Your output should be the whole listing, identical to the original.

++++++++

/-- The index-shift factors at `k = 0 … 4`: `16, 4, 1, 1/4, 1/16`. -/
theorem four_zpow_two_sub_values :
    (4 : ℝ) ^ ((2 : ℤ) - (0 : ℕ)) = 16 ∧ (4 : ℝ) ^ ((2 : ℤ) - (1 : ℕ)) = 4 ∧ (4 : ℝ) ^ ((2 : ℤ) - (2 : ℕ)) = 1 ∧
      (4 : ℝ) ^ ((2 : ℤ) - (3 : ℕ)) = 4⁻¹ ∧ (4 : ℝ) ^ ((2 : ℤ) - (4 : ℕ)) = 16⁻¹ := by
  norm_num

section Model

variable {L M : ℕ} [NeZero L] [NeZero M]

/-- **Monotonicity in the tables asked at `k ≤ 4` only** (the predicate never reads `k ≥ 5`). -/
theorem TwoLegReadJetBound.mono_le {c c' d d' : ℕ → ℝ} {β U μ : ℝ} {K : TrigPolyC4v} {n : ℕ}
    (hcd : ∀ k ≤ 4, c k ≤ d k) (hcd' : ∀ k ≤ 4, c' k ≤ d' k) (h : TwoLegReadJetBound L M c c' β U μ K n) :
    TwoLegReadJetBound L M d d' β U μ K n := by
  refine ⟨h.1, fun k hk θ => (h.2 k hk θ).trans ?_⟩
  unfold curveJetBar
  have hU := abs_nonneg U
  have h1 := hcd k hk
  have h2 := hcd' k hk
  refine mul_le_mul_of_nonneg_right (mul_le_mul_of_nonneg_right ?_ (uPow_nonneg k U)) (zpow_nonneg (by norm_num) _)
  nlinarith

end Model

++++++++

## [RESULT OF THIS TASK]
/-- The index-shift factors at `k = 0 … 4`: `16, 4, 1, 1/4, 1/16`. -/
theorem four_zpow_two_sub_values :
    (4 : ℝ) ^ ((2 : ℤ) - (0 : ℕ)) = 16 ∧ (4 : ℝ) ^ ((2 : ℤ) - (1 : ℕ)) = 4 ∧ (4 : ℝ) ^ ((2 : ℤ) - (2 : ℕ)) = 1 ∧
      (4 : ℝ) ^ ((2 : ℤ) - (3 : ℕ)) = 4⁻¹ ∧ (4 : ℝ) ^ ((2 : ℤ) - (4 : ℕ)) = 16⁻¹ := by
  norm_num

section Model

variable {L M : ℕ} [NeZero L] [NeZero M]

/-- **Monotonicity in the tables asked at `k ≤ 4` only** (the predicate never reads `k ≥ 5`). -/
theorem TwoLegReadJetBound.mono_le {c c' d d' : ℕ → ℝ} {β U μ : ℝ} {K : TrigPolyC4v} {n : ℕ}
    (hcd : ∀ k ≤ 4, c k ≤ d k) (hcd' : ∀ k ≤ 4, c' k ≤ d' k) (h : TwoLegReadJetBound L M c c' β U μ K n) :
    TwoLegReadJetBound L M d d' β U μ K n := by
  refine ⟨h.1, fun k hk θ => (h.2 k hk θ).trans ?_⟩
  unfold curveJetBar
  have hU := abs_nonneg U
  have h1 := hcd k hk
  have h2 := hcd' k hk
  refine mul_le_mul_of_nonneg_right (mul_le_mul_of_nonneg_right ?_ (uPow_nonneg k U)) (zpow_nonneg (by norm_num) _)
  nlinarith

end Model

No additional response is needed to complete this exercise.